Performance losses have historically been attributed to loss in cardiac power, muscle mass, and strength. An interesting study by Nancy Hamilton at the University of Iowa looked at running form and aging. She looked at data from the veteran Olympics games and determined that the biggest issues linked to performance in older runners were related to stride length. Older runners often tend to “shuffle”. This can be a compensation mechanism for a loss of hip mobility and strength, and can potentially be a huge source of performance loss over time.
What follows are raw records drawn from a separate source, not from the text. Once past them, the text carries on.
/-
Origin: expansion seat `planner-pub-hodgecm-pv11-g9-0`, handover ONE rewrite: `^import Pv11g9\.` -> `import HodgeCM.PerL34.` (x1: `import Pv11g9.PrintedSmoothEndState7` -> `import HodgeCM.PerL34.PrintedSmoothEndState7`, my RUN-31 row 1 55cbec01); `import HodgeCM.PerL34.OpenInputsN19AllChars` is pv08-g13's RUN-30 tree file (723b5e8f), unchanged ; after RUN 30 lands PerL34/OpenInputsN19AllChars + PerL34/PrintedSmoothEndState, and after my RUN-31 row 1 (PrintedSmo (`HOME/pub-hodgecm-pv11-g9/lean/Pv11g9/PrintedSmoothEndStateCores.lean`, md5 0c1ed4f3, 175 lines);
landed by the gen-8 packager in gate run 31 as `HodgeCM/PerL34/PrintedSmoothEndStateCores.lean` (import ^import Pv11g9\.PrintedSmoothEndState7[ \t]*$→import HodgeCM.PerL34.PrintedSmoothEndState7 ×1).
-/
/-
Copyright: pub-hodgecm cell, unit pub-hodgecm-pv11-g9 (DAG-NODE PROVER #11, gen 9), node #9. Mathlib + tree only.
Origin / target: `HOME/pub-hodgecm-pv11-g9/lean/Pv11g9/PrintedSmoothEndStateCores.lean` → `HodgeCM/PerL34/PrintedSmoothEndStateCores.lean`
(imports this seat's node #8 `Pv11g9.PrintedSmoothEndState7` → tree `HodgeCM.PerL34.PrintedSmoothEndState7`, rewrite
`^import Pv11g9\.` ↦ `import HodgeCM.PerL34.`; plus pv08-g13's RUN-30 tree file `HodgeCM.PerL34.OpenInputsN19AllChars`).
-/
import Summits.HodgeConjecture.HodgeCM.PerL34.PrintedSmoothEndState7
import Summits.HodgeConjecture.HodgeCM.PerL34.OpenInputsN19AllChars

/-!
# The END STATE with every available residual form at once: N19 cores (pv08) + N29 from nine 𝒯-free fields (pv11)

Junction by modus ponens (suggested by pv08-g13, STATUS 14:35:41Z) of
* pv08-g11/g13 `HodgeCM/PerL34/OpenInputsN19AllChars.lean`: the two N19 binders of the all-characters END STATE in
  RESIDUAL-CORE form — `thetaGen12All` from the (12)-side seesaw-generator identity `N19w_genIdentity … (T.t12 V c) 0 1`
  (`ThetaModel.open_thetaGen12All_of_genIdentity`) and `thetaReal34All` from the (34)-side finite-sum core for every
  character `N19g_coreAll … (T.t34 V c) 2 3` (`ThetaModel.open_thetaReal34All_of_coreAll`); packaged as
  `ThetaModel.CoresNonDesign` = {embCover, innerEmb, thetaSub, thetaWedge, genIdentity12, coreAll34, occ};
* this seat's node #6/#8 (`PrintedSmoothEndState`, `PrintedSmoothEndState7`): `occ` (N29) of the sign-recipe END-STATE
  model `C.thetaModel h d12 d34` from a `LinearStr` instance per Weil theta model and the nine-field 𝒯-free records
  `LinSmoothCore12/34` (`AdelicThetaCore.Open_occ_thetaModel_of_linSmoothCores`).

Result: `AdelicThetaCore.coresNonDesign_thetaModel_of_linSmoothCores` — `(C.thetaModel h d12 d34).CoresNonDesign` from
FOUR verbatim inputs {embCover, innerEmb [PRINT], thetaSub (N12), thetaWedge (N33)} + the two N19 cores + (`lin`, `A12`,
`A34`); and the END STATES `Assembly.realisationExists_ofSignRecipe₇_ofCores_linSmooth` /
`perL_ofSignRecipe₇_ofCores_linSmooth : … → U.PerL` / `COR_CM_endState_ofSignRecipe₇_ofCores_linSmooth : … → U.HC_CM`.
Honest label: reshaping only; the residuals are exactly the union of pv08's (the two cores, GAPS pv08/N19, pv08g11-K1)
and pv11's (CONSTRUCTION of an adelic linear Weil theta model with the nine fields, GAPS pv11g9-A7).  Nothing is
posited, nothing is cited.
-/

noncomputable section

namespace HodgeCM

namespace Universe

namespace AdelicThetaCore

open HodgeCM.PerL34

variable {U : Universe} {hP : PrintFact_unitaryCompact} (C₀ : U.AdelicThetaCore hP) (h : Bool)
  (d12 d34 : ∀ {L : CMField}, SeesawCtx L → SideData L)

/-- **`CoresNonDesign` of the sign-recipe END-STATE model from four verbatim inputs, the two N19 cores and the
𝒯-free linear cores** (`occ := Open_occ_thetaModel_of_linSmoothCores`). -/
theorem coresNonDesign_thetaModel_of_linSmoothCores
    (lin : ∀ {L : CMField} {ι₁ : L →+* ℂ} (V : HermSpace3 L ι₁) (c : SeesawCtx L), ((C₀.toCore h).wm V c).LinearStr)
    (embCover : (C₀.thetaModel h d12 d34).Fact_embCover) (innerEmb : (C₀.thetaModel h d12 d34).Fact_innerEmb)
    (thetaSub : (C₀.thetaModel h d12 d34).Open_thetaSub) (thetaWedge : (C₀.thetaModel h d12 d34).Open_thetaWedge)
    (genIdentity12 : ∀ {L : CMField} {ι₁ : L →+* ℂ} (V : HermSpace3 L ι₁) (c : SeesawCtx L),
      (C₀.thetaModel h d12 d34).GoodCtx ι₁ c →
        N19w_genIdentity (C₀.thetaModel h d12 d34) V c ((C₀.thetaModel h d12 d34).t12 V c) 0 1)
    (coreAll34 : ∀ {L : CMField} {ι₁ : L →+* ℂ} (V : HermSpace3 L ι₁) (c : SeesawCtx L),
      (C₀.thetaModel h d12 d34).GoodCtx ι₁ c →
        N19g_coreAll (C₀.thetaModel h d12 d34) V c ((C₀.thetaModel h d12 d34).t34 V c) 2 3)
    (A12 : ∀ {L : CMField} {ι₁ : L →+* ℂ} (V : HermSpace3 L ι₁) (c : SeesawCtx L),
      (C₀.thetaModel h d12 d34).GoodCtx ι₁ c →
        Nonempty ((C₀.toCore h).LinSmoothCore12 ((C₀.toCore h).side12 d12) ((C₀.toCore h).side34 d34)
          ((C₀.toCore h).analyticKM ((C₀.toCore h).side12 d12) ((C₀.toCore h).side34 d34)).toAnalytic V c
          (ℓ := lin V c)))
    (A34 : ∀ {L : CMField} {ι₁ : L →+* ℂ} (V : HermSpace3 L ι₁) (c : SeesawCtx L),
      (C₀.thetaModel h d12 d34).GoodCtx ι₁ c →
        Nonempty ((C₀.toCore h).LinSmoothCore34 ((C₀.toCore h).side12 d12) ((C₀.toCore h).side34 d34)
          ((C₀.toCore h).analyticKM ((C₀.toCore h).side12 d12) ((C₀.toCore h).side34 d34)).toAnalytic V c
          (ℓ := lin V c))) :
    (C₀.thetaModel h d12 d34).CoresNonDesign :=
  ⟨embCover, innerEmb, thetaSub, thetaWedge, genIdentity12, coreAll34,
    C₀.Open_occ_thetaModel_of_linSmoothCores h d12 d34 lin A12 A34⟩

end AdelicThetaCore

end Universe

/-! ## END STATES, cores form (pv08) with `occ` from the nine 𝒯-free fields (pv11) -/

namespace Assembly

open HodgeCM.PerL34
open HodgeCM.Universe (AdelicThetaCore AdelicThetaCore₀ SideData ThetaModel)

variable (U : Universe)

/-- **Both realisation inputs of part (a), every residual form applied**: hypotheses = `M`, `h`, `C`, `d12`/`d34`,
`lin`, the FOUR verbatim inputs {embCover, innerEmb, thetaSub, thetaWedge}, the two N19 cores `genIdentity12` /
`coreAll34`, the linear smooth cores `A12`/`A34`, Hodge–Riemann (`realisationExists_ofSignRecipe₇_ofCores` at
`coresNonDesign_thetaModel_of_linSmoothCores`). -/
theorem realisationExists_ofSignRecipe₇_ofCores_linSmooth (M : U.ModelAxioms) (h : Bool) (C : U.AdelicThetaCore₀)
    (d12 d34 : ∀ {L : CMField}, SeesawCtx L → SideData L)
    (lin : ∀ {L : CMField} {ι₁ : L →+* ℂ} (V : HermSpace3 L ι₁) (c : SeesawCtx L), ((C.toCore h).wm V c).LinearStr)
    (embCover : (C.thetaModel h d12 d34).Fact_embCover) (innerEmb : (C.thetaModel h d12 d34).Fact_innerEmb)
    (thetaSub : (C.thetaModel h d12 d34).Open_thetaSub) (thetaWedge : (C.thetaModel h d12 d34).Open_thetaWedge)
    (genIdentity12 : ∀ {L : CMField} {ι₁ : L →+* ℂ} (V : HermSpace3 L ι₁) (c : SeesawCtx L),
      (C.thetaModel h d12 d34).GoodCtx ι₁ c →
        N19w_genIdentity (C.thetaModel h d12 d34) V c ((C.thetaModel h d12 d34).t12 V c) 0 1)
    (coreAll34 : ∀ {L : CMField} {ι₁ : L →+* ℂ} (V : HermSpace3 L ι₁) (c : SeesawCtx L),
      (C.thetaModel h d12 d34).GoodCtx ι₁ c →
        N19g_coreAll (C.thetaModel h d12 d34) V c ((C.thetaModel h d12 d34).t34 V c) 2 3)
    (A12 : ∀ {L : CMField} {ι₁ : L →+* ℂ} (V : HermSpace3 L ι₁) (c : SeesawCtx L),
      (C.thetaModel h d12 d34).GoodCtx ι₁ c →
        Nonempty ((C.toCore h).LinSmoothCore12 ((C.toCore h).side12 d12) ((C.toCore h).side34 d34)
          ((C.toCore h).analyticKM ((C.toCore h).side12 d12) ((C.toCore h).side34 d34)).toAnalytic V c
          (ℓ := lin V c)))
    (A34 : ∀ {L : CMField} {ι₁ : L →+* ℂ} (V : HermSpace3 L ι₁) (c : SeesawCtx L),
      (C.thetaModel h d12 d34).GoodCtx ι₁ c →
        Nonempty ((C.toCore h).LinSmoothCore34 ((C.toCore h).side12 d12) ((C.toCore h).side34 d34)
          ((C.toCore h).analyticKM ((C.toCore h).side12 d12) ((C.toCore h).side34 d34)).toAnalytic V c
          (ℓ := lin V c)))
    (hHR : U.Fact_hodgeRiemann20) : U.RealisationExistsPerL ∧ U.RealisationExistsFace :=
  realisationExists_ofSignRecipe₇_ofCores U M h C d12 d34
    (C.coresNonDesign_thetaModel_of_linSmoothCores h d12 d34 lin embCover innerEmb thetaSub thetaWedge
      genIdentity12 coreAll34 A12 A34) hHR

/-- **PerL, every residual form applied.** -/
theorem perL_ofSignRecipe₇_ofCores_linSmooth (M : U.ModelAxioms) (h : Bool) (C : U.AdelicThetaCore₀)
    (d12 d34 : ∀ {L : CMField}, SeesawCtx L → SideData L)
    (lin : ∀ {L : CMField} {ι₁ : L →+* ℂ} (V : HermSpace3 L ι₁) (c : SeesawCtx L), ((C.toCore h).wm V c).LinearStr)
    (embCover : (C.thetaModel h d12 d34).Fact_embCover) (innerEmb : (C.thetaModel h d12 d34).Fact_innerEmb)
    (thetaSub : (C.thetaModel h d12 d34).Open_thetaSub) (thetaWedge : (C.thetaModel h d12 d34).Open_thetaWedge)
    (genIdentity12 : ∀ {L : CMField} {ι₁ : L →+* ℂ} (V : HermSpace3 L ι₁) (c : SeesawCtx L),
      (C.thetaModel h d12 d34).GoodCtx ι₁ c →
        N19w_genIdentity (C.thetaModel h d12 d34) V c ((C.thetaModel h d12 d34).t12 V c) 0 1)
    (coreAll34 : ∀ {L : CMField} {ι₁ : L →+* ℂ} (V : HermSpace3 L ι₁) (c : SeesawCtx L),
      (C.thetaModel h d12 d34).GoodCtx ι₁ c →
        N19g_coreAll (C.thetaModel h d12 d34) V c ((C.thetaModel h d12 d34).t34 V c) 2 3)
    (A12 : ∀ {L : CMField} {ι₁ : L →+* ℂ} (V : HermSpace3 L ι₁) (c : SeesawCtx L),
      (C.thetaModel h d12 d34).GoodCtx ι₁ c →
        Nonempty ((C.toCore h).LinSmoothCore12 ((C.toCore h).side12 d12) ((C.toCore h).side34 d34)
          ((C.toCore h).analyticKM ((C.toCore h).side12 d12) ((C.toCore h).side34 d34)).toAnalytic V c
          (ℓ := lin V c)))
    (A34 : ∀ {L : CMField} {ι₁ : L →+* ℂ} (V : HermSpace3 L ι₁) (c : SeesawCtx L),
      (C.thetaModel h d12 d34).GoodCtx ι₁ c →
        Nonempty ((C.toCore h).LinSmoothCore34 ((C.toCore h).side12 d12) ((C.toCore h).side34 d34)
          ((C.toCore h).analyticKM ((C.toCore h).side12 d12) ((C.toCore h).side34 d34)).toAnalytic V c
          (ℓ := lin V c)))
    (hHR : U.Fact_hodgeRiemann20) : U.PerL :=
  perL_ofSignRecipe₇_ofCores U M h C d12 d34
    (C.coresNonDesign_thetaModel_of_linSmoothCores h d12 d34 lin embCover innerEmb thetaSub thetaWedge
      genIdentity12 coreAll34 A12 A34) hHR

/-- **COR-CM, END STATE with every residual form applied** (hypotheses: `M`, M29/M30, the three [QW8]-side inputs,
`h`, `C`, `d12`/`d34`, `lin`, the four verbatim inputs, the two N19 cores, `A12`/`A34`, Hodge–Riemann). -/
theorem COR_CM_endState_ofSignRecipe₇_ofCores_linSmooth (M : U.ModelAxioms) (h29 : U.Fact_weightSpan)
    (h30 : U.Fact_weightHodge) (hE : U.Qw8ExtProd) (hD : U.Qw8DualPushPull) (hMi : U.Qw8Milne) (h : Bool)
    (C : U.AdelicThetaCore₀) (d12 d34 : ∀ {L : CMField}, SeesawCtx L → SideData L)
    (lin : ∀ {L : CMField} {ι₁ : L →+* ℂ} (V : HermSpace3 L ι₁) (c : SeesawCtx L), ((C.toCore h).wm V c).LinearStr)
    (embCover : (C.thetaModel h d12 d34).Fact_embCover) (innerEmb : (C.thetaModel h d12 d34).Fact_innerEmb)
    (thetaSub : (C.thetaModel h d12 d34).Open_thetaSub) (thetaWedge : (C.thetaModel h d12 d34).Open_thetaWedge)
    (genIdentity12 : ∀ {L : CMField} {ι₁ : L →+* ℂ} (V : HermSpace3 L ι₁) (c : SeesawCtx L),
      (C.thetaModel h d12 d34).GoodCtx ι₁ c →
        N19w_genIdentity (C.thetaModel h d12 d34) V c ((C.thetaModel h d12 d34).t12 V c) 0 1)
    (coreAll34 : ∀ {L : CMField} {ι₁ : L →+* ℂ} (V : HermSpace3 L ι₁) (c : SeesawCtx L),
      (C.thetaModel h d12 d34).GoodCtx ι₁ c →
        N19g_coreAll (C.thetaModel h d12 d34) V c ((C.thetaModel h d12 d34).t34 V c) 2 3)
    (A12 : ∀ {L : CMField} {ι₁ : L →+* ℂ} (V : HermSpace3 L ι₁) (c : SeesawCtx L),
      (C.thetaModel h d12 d34).GoodCtx ι₁ c →
        Nonempty ((C.toCore h).LinSmoothCore12 ((C.toCore h).side12 d12) ((C.toCore h).side34 d34)
          ((C.toCore h).analyticKM ((C.toCore h).side12 d12) ((C.toCore h).side34 d34)).toAnalytic V c
          (ℓ := lin V c)))
    (A34 : ∀ {L : CMField} {ι₁ : L →+* ℂ} (V : HermSpace3 L ι₁) (c : SeesawCtx L),
      (C.thetaModel h d12 d34).GoodCtx ι₁ c →
        Nonempty ((C.toCore h).LinSmoothCore34 ((C.toCore h).side12 d12) ((C.toCore h).side34 d34)
          ((C.toCore h).analyticKM ((C.toCore h).side12 d12) ((C.toCore h).side34 d34)).toAnalytic V c
          (ℓ := lin V c)))
    (hHR : U.Fact_hodgeRiemann20) : U.HC_CM :=
  (C.thetaModel h d12 d34).COR_CM_endState_ofCores M h29 h30 hE hD hMi
    (C.coresNonDesign_thetaModel_of_linSmoothCores h d12 d34 lin embCover innerEmb thetaSub thetaWedge
      genIdentity12 coreAll34 A12 A34)
    (C.design_kappaConj h d12 d34) (C.design_frameSignConj h d12 d34) hHR

end Assembly

end HodgeCM

end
Everybody’s favorite: HILLS
There are several other ways to train strength and mobility in the hips but this is the most functional and effective. As you are running a steep incline, you are forced to get your leg up high enough in front of you to improve hip flexor strength. The back leg is forced to extend through full range of motion and push you up the hill, which builds strength on the back side of the body and forces the front of the hip to adapt to the increased mobility necessary to get the leg into a fully extended position.
Don’t ever resign yourself to being sedentary simply because of age. When you start thinking perhaps it is time to take up bingo and give up all of this exercise business consider this: one of my favorite clients is an extraordinary woman in her mid-60s who up and decided she wanted to learn
…wait for it…
Yep that’s right, she started Pole Vaulting at age 62….just sayin’.